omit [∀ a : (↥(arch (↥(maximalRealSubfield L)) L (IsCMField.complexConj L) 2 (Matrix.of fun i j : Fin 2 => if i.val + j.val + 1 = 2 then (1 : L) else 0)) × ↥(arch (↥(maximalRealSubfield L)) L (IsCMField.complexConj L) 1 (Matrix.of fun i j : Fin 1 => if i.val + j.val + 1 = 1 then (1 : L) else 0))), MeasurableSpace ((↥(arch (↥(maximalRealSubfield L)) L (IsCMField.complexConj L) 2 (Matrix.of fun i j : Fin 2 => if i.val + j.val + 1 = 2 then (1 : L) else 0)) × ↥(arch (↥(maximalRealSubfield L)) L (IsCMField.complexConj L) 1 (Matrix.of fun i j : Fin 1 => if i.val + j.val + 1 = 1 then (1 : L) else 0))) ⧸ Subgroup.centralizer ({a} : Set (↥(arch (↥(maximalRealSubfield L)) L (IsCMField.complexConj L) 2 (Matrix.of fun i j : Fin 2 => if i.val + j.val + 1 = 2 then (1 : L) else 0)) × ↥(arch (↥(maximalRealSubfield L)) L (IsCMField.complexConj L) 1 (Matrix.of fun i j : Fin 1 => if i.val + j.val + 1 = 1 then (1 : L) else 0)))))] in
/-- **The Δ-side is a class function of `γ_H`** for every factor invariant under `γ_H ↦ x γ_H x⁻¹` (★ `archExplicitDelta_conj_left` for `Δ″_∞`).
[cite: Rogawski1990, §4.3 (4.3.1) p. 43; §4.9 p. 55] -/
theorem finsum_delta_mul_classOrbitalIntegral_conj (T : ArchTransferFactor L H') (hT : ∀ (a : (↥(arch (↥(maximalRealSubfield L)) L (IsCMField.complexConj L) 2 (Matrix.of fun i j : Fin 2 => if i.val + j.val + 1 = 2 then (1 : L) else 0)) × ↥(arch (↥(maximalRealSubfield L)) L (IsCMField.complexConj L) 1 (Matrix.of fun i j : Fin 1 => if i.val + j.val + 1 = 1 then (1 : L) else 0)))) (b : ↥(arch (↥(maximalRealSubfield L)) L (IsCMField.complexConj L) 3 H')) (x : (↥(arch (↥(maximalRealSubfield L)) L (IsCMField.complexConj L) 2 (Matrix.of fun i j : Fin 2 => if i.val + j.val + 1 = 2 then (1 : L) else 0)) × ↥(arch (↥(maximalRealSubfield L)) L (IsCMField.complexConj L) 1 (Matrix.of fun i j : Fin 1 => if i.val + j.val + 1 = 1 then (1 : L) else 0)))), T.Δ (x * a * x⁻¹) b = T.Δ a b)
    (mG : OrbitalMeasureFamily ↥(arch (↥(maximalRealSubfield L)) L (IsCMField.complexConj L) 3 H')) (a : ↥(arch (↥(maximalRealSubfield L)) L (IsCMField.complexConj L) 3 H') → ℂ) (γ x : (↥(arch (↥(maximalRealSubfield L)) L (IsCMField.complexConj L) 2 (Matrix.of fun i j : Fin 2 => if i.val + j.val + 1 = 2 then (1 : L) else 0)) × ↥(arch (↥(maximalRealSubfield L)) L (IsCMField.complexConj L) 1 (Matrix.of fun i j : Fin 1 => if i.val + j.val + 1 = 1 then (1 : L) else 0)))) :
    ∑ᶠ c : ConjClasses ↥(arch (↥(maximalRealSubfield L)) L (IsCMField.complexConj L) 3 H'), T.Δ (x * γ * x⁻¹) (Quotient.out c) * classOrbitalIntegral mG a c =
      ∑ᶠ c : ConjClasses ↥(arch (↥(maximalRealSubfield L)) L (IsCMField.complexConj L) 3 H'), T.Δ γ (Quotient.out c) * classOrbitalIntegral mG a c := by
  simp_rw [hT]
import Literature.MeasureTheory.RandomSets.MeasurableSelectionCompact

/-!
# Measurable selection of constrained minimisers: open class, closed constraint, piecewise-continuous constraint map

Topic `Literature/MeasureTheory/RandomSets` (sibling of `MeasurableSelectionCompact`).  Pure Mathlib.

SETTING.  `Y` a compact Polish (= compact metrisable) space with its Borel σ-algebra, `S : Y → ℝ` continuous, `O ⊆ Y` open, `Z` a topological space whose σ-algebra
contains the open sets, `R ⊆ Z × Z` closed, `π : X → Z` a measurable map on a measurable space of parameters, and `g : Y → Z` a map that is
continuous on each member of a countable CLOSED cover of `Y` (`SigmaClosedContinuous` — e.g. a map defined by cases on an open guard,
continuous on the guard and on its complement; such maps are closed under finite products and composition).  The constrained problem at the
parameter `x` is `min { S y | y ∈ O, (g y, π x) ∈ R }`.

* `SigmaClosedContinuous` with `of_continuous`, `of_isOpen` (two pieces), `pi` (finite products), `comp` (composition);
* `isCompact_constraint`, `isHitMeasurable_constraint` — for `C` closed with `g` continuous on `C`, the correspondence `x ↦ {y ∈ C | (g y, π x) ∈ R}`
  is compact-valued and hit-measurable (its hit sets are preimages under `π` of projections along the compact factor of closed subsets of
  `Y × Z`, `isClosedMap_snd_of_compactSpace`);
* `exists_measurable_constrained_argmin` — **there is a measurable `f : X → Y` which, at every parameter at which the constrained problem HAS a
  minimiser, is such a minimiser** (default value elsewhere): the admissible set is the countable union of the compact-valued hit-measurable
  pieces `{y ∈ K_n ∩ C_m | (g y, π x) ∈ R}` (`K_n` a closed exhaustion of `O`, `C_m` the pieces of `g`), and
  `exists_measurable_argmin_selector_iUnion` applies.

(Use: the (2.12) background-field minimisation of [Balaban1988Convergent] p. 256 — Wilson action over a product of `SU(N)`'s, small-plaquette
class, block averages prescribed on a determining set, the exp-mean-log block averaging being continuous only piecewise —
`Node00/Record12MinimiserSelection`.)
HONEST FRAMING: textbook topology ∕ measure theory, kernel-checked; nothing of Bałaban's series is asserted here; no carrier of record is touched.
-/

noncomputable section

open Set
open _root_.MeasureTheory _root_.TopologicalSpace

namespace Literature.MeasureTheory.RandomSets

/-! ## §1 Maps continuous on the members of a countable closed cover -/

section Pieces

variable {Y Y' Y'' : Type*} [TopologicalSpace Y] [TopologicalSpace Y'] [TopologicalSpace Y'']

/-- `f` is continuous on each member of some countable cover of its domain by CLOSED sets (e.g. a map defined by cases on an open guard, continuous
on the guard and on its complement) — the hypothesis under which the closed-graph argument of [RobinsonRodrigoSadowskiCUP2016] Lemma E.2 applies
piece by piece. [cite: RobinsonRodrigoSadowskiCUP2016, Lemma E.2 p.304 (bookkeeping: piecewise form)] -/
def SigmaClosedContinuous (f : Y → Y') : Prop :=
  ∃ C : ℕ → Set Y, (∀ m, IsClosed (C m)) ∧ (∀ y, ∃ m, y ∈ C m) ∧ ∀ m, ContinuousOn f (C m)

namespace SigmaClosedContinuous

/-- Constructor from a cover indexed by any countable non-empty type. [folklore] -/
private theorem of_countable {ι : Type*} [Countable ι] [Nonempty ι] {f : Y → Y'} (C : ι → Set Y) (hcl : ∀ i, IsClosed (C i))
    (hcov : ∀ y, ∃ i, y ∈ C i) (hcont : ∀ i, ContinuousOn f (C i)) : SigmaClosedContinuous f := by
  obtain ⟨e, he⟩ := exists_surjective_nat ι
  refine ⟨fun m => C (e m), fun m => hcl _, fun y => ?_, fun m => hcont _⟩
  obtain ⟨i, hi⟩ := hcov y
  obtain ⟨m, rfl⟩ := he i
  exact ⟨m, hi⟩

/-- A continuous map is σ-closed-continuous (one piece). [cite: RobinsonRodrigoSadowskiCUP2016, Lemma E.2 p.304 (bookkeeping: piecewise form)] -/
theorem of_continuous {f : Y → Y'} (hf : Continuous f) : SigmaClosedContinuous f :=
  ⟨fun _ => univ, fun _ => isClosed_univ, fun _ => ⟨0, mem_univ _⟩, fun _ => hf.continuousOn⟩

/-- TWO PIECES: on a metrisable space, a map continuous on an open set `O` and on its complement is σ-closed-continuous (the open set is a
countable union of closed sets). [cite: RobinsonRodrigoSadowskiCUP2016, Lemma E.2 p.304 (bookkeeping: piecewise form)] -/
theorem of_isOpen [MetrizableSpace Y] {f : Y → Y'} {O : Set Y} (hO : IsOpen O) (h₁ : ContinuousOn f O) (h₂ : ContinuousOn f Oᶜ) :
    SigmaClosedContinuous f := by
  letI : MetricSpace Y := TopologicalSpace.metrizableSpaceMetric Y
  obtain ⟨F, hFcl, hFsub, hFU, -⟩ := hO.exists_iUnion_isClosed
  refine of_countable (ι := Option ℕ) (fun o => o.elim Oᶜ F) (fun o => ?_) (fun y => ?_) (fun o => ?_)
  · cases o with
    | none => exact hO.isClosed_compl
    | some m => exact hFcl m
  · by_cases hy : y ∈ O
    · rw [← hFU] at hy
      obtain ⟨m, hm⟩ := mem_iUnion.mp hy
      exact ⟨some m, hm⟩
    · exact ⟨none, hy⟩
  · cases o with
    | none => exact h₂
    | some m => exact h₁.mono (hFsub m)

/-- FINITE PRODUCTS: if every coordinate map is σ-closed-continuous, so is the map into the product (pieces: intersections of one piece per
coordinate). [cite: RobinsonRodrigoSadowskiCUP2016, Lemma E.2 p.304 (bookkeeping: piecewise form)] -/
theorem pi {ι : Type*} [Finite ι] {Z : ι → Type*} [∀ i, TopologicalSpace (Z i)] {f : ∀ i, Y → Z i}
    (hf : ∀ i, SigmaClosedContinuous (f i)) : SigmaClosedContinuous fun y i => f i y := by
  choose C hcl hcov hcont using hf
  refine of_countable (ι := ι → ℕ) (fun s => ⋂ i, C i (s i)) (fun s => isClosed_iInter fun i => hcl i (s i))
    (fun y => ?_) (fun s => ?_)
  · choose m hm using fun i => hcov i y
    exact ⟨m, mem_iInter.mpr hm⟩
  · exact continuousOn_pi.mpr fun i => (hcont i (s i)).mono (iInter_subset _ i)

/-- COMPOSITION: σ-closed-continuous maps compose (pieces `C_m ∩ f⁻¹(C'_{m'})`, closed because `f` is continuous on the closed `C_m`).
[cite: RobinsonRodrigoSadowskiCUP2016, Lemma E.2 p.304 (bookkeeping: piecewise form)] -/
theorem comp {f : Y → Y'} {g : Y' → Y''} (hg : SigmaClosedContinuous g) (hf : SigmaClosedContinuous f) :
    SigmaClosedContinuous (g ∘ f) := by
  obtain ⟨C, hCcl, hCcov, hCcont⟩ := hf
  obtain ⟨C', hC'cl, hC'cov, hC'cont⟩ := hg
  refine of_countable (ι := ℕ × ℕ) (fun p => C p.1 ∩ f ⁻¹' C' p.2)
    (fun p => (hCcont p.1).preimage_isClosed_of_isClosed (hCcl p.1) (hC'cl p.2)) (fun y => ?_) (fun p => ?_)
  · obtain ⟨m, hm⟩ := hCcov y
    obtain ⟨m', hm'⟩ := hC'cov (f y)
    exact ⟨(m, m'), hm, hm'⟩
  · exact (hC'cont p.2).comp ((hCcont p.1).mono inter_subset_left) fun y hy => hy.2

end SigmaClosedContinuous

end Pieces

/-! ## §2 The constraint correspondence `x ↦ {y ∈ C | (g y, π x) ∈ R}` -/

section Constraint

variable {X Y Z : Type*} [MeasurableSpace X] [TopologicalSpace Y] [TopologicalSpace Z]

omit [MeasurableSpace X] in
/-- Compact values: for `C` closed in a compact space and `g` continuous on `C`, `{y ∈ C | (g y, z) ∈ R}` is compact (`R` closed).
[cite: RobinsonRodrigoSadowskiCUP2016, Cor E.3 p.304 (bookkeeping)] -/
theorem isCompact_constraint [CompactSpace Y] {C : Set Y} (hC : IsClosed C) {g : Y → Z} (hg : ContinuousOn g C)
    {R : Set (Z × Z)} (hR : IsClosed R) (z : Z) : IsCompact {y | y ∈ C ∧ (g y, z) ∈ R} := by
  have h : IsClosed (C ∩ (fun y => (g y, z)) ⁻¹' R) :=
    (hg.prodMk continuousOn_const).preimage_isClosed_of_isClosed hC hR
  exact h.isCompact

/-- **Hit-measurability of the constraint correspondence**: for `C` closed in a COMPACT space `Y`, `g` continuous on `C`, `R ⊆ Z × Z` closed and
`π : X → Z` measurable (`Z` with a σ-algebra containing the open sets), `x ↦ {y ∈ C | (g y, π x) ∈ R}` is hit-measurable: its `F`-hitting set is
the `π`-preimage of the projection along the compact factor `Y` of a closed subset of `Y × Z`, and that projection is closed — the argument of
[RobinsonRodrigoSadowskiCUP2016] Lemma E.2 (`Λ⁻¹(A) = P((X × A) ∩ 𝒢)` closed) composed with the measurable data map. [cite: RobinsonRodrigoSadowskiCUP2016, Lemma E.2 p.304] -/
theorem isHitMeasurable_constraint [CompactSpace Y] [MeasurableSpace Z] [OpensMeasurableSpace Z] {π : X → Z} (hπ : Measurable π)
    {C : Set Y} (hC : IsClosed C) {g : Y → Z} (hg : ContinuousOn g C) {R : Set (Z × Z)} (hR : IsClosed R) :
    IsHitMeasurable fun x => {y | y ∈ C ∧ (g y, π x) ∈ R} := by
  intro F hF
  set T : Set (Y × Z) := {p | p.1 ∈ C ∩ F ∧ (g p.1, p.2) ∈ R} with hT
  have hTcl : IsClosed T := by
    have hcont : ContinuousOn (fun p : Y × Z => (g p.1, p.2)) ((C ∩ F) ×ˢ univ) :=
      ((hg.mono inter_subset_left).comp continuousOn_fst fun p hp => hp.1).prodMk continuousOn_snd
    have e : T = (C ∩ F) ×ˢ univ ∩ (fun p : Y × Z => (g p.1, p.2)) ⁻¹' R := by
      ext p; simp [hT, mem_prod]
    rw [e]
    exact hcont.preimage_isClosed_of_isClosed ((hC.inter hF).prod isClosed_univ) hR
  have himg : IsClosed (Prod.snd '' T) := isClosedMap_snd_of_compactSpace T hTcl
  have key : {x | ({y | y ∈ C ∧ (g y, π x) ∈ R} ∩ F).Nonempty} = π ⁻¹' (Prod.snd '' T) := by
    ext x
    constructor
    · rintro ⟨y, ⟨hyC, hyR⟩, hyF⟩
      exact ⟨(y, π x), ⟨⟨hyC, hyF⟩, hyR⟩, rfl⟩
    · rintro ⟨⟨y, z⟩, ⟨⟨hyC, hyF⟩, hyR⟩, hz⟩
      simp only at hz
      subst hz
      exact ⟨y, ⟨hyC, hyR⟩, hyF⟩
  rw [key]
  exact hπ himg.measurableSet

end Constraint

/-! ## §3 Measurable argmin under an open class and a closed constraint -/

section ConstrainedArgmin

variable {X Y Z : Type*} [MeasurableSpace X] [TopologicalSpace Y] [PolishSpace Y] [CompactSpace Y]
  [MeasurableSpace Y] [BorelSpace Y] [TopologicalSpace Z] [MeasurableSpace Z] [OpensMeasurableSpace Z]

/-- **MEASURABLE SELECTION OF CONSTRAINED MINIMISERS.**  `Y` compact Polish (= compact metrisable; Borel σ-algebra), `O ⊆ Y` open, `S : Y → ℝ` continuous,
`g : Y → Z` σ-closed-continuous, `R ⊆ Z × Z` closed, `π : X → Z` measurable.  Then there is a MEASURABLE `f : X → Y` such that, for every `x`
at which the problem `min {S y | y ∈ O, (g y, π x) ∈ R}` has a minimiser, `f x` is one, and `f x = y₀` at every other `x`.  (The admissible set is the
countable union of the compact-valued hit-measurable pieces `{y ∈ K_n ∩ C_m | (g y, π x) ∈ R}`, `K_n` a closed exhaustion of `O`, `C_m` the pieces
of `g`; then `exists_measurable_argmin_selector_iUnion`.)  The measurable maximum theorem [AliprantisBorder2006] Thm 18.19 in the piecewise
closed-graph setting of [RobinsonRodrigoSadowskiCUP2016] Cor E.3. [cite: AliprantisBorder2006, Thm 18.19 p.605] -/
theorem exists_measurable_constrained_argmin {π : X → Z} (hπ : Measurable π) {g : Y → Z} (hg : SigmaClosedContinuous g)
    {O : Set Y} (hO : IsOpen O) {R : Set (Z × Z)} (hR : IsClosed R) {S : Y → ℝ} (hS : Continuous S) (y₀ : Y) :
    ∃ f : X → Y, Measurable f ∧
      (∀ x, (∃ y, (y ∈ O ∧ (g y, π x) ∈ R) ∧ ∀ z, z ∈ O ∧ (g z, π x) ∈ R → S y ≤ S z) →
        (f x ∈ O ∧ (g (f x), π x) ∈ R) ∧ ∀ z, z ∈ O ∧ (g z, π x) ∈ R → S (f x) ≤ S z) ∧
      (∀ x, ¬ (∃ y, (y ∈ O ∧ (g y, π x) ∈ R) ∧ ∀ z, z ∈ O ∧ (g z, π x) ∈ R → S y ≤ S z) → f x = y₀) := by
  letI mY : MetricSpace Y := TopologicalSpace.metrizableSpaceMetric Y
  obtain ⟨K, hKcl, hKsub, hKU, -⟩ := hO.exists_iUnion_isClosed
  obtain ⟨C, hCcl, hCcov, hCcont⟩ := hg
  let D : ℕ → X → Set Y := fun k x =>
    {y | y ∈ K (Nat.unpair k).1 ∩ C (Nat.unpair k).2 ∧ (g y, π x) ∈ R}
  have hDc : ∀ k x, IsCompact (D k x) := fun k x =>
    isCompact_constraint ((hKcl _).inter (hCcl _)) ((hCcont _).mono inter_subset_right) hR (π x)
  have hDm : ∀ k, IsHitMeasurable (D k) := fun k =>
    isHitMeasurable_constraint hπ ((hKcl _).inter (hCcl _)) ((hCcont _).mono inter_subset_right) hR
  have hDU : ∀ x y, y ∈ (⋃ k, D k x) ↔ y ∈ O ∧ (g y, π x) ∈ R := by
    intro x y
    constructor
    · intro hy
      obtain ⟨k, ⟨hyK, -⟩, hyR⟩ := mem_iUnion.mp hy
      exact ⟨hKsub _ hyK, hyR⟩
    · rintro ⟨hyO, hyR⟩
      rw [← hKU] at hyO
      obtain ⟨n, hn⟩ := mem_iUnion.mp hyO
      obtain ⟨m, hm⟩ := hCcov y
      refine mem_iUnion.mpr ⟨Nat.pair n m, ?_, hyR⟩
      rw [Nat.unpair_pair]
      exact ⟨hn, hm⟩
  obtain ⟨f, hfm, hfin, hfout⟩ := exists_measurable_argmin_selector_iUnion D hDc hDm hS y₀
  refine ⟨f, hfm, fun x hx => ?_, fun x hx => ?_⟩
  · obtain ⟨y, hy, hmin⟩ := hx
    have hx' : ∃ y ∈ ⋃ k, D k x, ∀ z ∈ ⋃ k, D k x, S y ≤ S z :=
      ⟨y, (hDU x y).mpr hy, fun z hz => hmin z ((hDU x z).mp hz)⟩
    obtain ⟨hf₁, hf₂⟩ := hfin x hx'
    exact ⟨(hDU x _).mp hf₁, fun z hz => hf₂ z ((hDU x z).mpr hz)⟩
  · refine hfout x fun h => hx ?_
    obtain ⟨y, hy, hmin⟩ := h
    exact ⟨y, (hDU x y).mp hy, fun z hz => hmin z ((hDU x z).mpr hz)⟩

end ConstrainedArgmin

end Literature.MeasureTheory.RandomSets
.....
Task to carry out: Copy the stretch of the records above that runs from the line with "(iInter_subset _ i)" through the line with "obtain ⟨m', hm'⟩ := hC'cov (f y)". Both end lines belong in the copy, and nothing else does.

Solution below:
  · exact continuousOn_pi.mpr fun i => (hcont i (s i)).mono (iInter_subset _ i)

/-- COMPOSITION: σ-closed-continuous maps compose (pieces `C_m ∩ f⁻¹(C'_{m'})`, closed because `f` is continuous on the closed `C_m`).
[cite: RobinsonRodrigoSadowskiCUP2016, Lemma E.2 p.304 (bookkeeping: piecewise form)] -/
theorem comp {f : Y → Y'} {g : Y' → Y''} (hg : SigmaClosedContinuous g) (hf : SigmaClosedContinuous f) :
    SigmaClosedContinuous (g ∘ f) := by
  obtain ⟨C, hCcl, hCcov, hCcont⟩ := hf
  obtain ⟨C', hC'cl, hC'cov, hC'cont⟩ := hg
  refine of_countable (ι := ℕ × ℕ) (fun p => C p.1 ∩ f ⁻¹' C' p.2)
    (fun p => (hCcont p.1).preimage_isClosed_of_isClosed (hCcl p.1) (hC'cl p.2)) (fun y => ?_) (fun p => ?_)
  · obtain ⟨m, hm⟩ := hCcov y
    obtain ⟨m', hm'⟩ := hC'cov (f y)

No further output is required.